▶ _YOUR INSTRUCTIONS_
Would you reproduce exactly the lines below from the one holding "import HarnessLib" through the one holding "COARSE nonzero slow", inclusive, and no others?

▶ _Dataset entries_
+---+

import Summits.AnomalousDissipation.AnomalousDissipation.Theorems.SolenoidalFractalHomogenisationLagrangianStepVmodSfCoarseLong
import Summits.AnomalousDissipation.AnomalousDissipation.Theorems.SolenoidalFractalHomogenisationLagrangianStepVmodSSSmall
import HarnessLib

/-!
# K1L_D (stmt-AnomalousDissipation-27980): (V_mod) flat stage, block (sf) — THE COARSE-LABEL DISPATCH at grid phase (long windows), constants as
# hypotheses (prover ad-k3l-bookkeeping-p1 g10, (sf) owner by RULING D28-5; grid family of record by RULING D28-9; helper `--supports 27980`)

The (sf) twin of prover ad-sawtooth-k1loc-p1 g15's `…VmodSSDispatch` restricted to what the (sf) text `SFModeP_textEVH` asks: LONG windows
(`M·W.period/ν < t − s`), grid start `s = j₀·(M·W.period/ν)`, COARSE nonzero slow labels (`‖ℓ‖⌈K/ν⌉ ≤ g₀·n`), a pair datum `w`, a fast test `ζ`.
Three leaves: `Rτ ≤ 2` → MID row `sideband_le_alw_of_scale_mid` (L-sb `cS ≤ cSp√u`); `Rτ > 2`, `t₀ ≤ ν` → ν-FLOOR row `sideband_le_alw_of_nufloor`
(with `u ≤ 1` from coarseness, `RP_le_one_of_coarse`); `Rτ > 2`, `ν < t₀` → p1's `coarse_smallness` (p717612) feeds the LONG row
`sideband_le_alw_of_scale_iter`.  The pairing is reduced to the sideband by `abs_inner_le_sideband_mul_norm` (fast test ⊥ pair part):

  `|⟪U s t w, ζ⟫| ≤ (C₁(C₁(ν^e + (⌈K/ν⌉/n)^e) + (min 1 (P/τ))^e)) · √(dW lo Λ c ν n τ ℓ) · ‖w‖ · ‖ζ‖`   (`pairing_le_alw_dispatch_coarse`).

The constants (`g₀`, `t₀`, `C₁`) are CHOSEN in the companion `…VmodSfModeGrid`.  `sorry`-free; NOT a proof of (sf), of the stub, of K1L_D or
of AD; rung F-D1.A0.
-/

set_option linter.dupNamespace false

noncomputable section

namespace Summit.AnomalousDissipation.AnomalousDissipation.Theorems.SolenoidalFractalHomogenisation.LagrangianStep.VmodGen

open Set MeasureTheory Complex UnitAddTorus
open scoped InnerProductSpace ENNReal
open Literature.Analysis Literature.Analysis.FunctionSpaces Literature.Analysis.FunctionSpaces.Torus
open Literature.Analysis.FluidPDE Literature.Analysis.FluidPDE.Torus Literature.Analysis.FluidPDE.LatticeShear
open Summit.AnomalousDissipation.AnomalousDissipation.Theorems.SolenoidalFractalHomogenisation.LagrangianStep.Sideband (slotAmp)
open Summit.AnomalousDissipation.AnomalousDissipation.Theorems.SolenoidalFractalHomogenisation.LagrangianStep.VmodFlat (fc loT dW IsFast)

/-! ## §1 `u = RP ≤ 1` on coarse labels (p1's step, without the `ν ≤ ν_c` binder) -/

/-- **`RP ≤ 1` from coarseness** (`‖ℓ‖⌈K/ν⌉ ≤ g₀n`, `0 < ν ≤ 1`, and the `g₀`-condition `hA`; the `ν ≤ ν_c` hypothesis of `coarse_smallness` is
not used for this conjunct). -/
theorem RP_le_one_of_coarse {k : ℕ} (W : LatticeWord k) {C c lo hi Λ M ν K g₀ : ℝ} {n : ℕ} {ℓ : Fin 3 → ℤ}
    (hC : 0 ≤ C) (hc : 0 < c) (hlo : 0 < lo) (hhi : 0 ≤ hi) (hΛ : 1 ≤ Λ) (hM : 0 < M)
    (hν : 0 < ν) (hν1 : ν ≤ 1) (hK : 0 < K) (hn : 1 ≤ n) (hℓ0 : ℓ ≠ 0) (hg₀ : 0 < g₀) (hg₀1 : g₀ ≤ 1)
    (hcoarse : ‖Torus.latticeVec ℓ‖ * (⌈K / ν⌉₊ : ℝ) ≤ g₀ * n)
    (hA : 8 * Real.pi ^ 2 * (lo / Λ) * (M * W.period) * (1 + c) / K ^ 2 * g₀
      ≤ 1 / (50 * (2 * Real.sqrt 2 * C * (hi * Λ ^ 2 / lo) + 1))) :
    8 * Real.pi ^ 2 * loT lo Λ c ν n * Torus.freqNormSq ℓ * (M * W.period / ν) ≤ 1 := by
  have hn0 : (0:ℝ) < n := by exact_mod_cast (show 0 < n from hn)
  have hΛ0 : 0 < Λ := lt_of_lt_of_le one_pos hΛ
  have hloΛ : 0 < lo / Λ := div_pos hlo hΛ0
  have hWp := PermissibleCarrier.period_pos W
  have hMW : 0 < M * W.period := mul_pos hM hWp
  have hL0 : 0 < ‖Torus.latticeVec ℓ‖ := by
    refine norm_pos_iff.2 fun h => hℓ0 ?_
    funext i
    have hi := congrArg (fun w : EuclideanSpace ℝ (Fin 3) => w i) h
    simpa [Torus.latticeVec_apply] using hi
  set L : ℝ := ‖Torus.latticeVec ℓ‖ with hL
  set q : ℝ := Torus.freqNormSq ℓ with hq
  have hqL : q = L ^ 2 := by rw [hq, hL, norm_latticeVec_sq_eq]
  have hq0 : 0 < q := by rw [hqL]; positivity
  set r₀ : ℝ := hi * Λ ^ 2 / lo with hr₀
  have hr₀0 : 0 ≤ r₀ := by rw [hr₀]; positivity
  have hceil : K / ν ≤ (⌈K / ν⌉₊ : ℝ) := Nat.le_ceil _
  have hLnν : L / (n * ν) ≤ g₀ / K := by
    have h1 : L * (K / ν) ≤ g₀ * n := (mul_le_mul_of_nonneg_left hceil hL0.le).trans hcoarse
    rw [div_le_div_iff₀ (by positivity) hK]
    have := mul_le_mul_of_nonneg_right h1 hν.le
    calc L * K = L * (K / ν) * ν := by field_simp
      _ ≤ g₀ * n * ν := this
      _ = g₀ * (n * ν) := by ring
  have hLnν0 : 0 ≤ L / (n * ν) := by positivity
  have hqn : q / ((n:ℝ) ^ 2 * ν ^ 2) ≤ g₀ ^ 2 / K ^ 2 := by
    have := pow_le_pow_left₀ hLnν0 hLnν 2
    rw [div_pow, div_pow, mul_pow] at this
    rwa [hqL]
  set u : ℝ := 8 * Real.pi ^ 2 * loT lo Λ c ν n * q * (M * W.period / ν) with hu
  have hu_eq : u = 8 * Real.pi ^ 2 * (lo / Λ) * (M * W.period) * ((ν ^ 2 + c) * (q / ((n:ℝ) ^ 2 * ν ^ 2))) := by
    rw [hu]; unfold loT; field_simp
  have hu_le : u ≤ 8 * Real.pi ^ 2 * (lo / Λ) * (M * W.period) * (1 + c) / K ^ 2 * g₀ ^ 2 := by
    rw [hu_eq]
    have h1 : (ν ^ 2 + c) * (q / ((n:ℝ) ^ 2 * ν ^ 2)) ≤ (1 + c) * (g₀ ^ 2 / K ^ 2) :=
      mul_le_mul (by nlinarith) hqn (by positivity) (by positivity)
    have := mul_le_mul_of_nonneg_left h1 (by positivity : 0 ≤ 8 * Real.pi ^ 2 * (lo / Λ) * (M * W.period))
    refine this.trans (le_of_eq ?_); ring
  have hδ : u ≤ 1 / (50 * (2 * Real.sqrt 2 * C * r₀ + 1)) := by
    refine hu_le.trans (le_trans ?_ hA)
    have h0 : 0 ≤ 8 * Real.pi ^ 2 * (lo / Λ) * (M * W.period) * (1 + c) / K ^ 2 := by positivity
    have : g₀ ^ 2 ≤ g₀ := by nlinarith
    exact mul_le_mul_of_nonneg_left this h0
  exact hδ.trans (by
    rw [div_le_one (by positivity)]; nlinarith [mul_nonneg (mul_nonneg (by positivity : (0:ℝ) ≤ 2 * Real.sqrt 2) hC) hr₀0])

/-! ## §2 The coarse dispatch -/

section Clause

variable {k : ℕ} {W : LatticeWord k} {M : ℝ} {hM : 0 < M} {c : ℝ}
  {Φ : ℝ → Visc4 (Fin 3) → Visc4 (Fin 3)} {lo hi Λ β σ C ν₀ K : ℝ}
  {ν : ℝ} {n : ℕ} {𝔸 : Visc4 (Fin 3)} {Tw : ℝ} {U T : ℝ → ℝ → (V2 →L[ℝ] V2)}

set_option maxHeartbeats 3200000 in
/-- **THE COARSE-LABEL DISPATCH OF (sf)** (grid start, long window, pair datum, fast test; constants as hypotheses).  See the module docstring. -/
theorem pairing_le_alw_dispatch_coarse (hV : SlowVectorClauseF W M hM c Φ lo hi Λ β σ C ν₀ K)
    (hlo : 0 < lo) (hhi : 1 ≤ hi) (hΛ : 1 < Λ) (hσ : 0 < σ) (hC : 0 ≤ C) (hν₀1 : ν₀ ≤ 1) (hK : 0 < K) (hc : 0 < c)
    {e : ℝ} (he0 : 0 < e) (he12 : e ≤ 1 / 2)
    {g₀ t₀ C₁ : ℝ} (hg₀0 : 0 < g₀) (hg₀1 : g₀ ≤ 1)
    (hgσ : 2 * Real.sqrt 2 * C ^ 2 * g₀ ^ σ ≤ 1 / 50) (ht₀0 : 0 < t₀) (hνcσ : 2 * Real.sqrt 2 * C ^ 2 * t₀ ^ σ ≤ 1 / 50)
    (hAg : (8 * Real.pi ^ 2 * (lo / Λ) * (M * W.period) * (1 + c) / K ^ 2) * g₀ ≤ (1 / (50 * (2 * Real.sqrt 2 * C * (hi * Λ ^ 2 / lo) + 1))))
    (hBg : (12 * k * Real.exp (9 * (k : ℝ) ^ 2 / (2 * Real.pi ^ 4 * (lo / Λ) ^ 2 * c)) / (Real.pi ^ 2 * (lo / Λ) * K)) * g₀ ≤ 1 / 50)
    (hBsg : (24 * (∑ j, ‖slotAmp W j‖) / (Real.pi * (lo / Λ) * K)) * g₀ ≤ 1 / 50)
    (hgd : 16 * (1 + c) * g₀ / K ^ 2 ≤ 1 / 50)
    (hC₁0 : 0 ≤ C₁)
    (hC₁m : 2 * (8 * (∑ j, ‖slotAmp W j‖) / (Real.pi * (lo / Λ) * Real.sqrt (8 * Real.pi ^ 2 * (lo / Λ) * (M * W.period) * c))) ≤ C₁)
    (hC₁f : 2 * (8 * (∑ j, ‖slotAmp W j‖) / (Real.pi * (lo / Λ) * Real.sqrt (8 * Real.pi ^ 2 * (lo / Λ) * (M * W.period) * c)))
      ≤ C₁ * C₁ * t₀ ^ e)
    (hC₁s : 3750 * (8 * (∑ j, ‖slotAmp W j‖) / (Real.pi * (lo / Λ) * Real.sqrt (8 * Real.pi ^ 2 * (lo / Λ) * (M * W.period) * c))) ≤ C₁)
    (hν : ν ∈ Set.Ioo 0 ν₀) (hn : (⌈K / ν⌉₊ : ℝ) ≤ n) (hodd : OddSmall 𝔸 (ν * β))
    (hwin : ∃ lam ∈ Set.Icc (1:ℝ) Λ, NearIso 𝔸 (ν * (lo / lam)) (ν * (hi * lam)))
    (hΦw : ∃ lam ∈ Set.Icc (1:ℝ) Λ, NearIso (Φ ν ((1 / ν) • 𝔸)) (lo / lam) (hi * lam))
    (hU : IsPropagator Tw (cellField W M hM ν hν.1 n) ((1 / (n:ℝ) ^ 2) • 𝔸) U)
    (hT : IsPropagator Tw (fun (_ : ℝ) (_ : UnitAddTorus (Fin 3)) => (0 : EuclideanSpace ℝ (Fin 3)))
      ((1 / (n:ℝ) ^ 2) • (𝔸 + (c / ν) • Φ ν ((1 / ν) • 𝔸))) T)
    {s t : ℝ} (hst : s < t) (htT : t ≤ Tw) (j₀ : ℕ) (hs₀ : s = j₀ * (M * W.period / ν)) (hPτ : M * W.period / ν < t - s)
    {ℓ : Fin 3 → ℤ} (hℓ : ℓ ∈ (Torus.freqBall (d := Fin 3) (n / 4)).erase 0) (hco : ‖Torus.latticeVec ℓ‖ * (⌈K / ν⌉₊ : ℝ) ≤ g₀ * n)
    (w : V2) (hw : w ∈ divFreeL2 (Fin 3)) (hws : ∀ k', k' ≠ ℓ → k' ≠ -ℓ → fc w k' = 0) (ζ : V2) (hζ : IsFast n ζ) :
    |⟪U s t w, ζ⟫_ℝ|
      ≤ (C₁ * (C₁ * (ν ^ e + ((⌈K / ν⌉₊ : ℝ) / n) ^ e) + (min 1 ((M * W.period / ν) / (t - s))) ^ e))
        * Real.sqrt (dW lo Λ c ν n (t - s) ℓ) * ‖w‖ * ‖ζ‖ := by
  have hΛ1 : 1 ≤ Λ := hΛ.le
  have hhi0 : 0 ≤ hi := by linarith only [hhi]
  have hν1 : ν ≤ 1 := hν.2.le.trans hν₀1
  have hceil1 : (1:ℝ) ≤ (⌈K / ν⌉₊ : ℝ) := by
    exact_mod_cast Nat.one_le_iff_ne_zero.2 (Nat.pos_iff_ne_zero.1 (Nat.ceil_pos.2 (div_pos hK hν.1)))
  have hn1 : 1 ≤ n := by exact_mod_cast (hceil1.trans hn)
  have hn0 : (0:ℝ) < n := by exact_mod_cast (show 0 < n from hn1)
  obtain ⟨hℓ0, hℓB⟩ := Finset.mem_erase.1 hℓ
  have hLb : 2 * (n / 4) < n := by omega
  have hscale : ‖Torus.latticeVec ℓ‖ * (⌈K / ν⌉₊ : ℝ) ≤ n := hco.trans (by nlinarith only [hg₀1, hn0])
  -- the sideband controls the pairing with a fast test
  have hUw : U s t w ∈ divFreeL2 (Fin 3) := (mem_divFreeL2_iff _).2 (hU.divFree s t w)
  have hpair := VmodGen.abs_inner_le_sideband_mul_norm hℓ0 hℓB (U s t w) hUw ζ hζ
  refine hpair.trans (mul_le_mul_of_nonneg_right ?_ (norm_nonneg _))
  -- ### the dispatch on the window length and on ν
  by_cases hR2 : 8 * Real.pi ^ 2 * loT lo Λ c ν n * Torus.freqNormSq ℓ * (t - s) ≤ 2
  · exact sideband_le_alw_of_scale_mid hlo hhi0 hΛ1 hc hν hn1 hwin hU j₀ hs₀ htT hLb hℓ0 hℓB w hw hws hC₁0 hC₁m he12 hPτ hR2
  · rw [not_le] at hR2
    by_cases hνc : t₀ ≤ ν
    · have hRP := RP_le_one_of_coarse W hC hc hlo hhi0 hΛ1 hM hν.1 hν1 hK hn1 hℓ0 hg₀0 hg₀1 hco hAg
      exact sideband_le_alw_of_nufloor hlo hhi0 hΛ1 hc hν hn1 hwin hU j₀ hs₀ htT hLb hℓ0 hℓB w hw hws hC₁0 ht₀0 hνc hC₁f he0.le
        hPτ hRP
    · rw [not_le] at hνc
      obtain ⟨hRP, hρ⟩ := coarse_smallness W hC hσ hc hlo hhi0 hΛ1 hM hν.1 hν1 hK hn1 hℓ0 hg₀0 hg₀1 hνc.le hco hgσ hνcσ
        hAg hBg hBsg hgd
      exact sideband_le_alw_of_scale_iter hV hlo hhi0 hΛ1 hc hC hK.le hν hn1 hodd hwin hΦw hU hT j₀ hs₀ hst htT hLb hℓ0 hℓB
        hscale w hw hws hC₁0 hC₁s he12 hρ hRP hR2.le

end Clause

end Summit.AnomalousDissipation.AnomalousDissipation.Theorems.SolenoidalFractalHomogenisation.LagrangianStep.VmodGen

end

+---+

▶ _TASK RESPONSE_
import HarnessLib

/-!
# K1L_D (stmt-AnomalousDissipation-27980): (V_mod) flat stage, block (sf) — THE COARSE-LABEL DISPATCH at grid phase (long windows), constants as
# hypotheses (prover ad-k3l-bookkeeping-p1 g10, (sf) owner by RULING D28-5; grid family of record by RULING D28-9; helper `--supports 27980`)

The (sf) twin of prover ad-sawtooth-k1loc-p1 g15's `…VmodSSDispatch` restricted to what the (sf) text `SFModeP_textEVH` asks: LONG windows
(`M·W.period/ν < t − s`), grid start `s = j₀·(M·W.period/ν)`, COARSE nonzero slow labels (`‖ℓ‖⌈K/ν⌉ ≤ g₀·n`), a pair datum `w`, a fast test `ζ`.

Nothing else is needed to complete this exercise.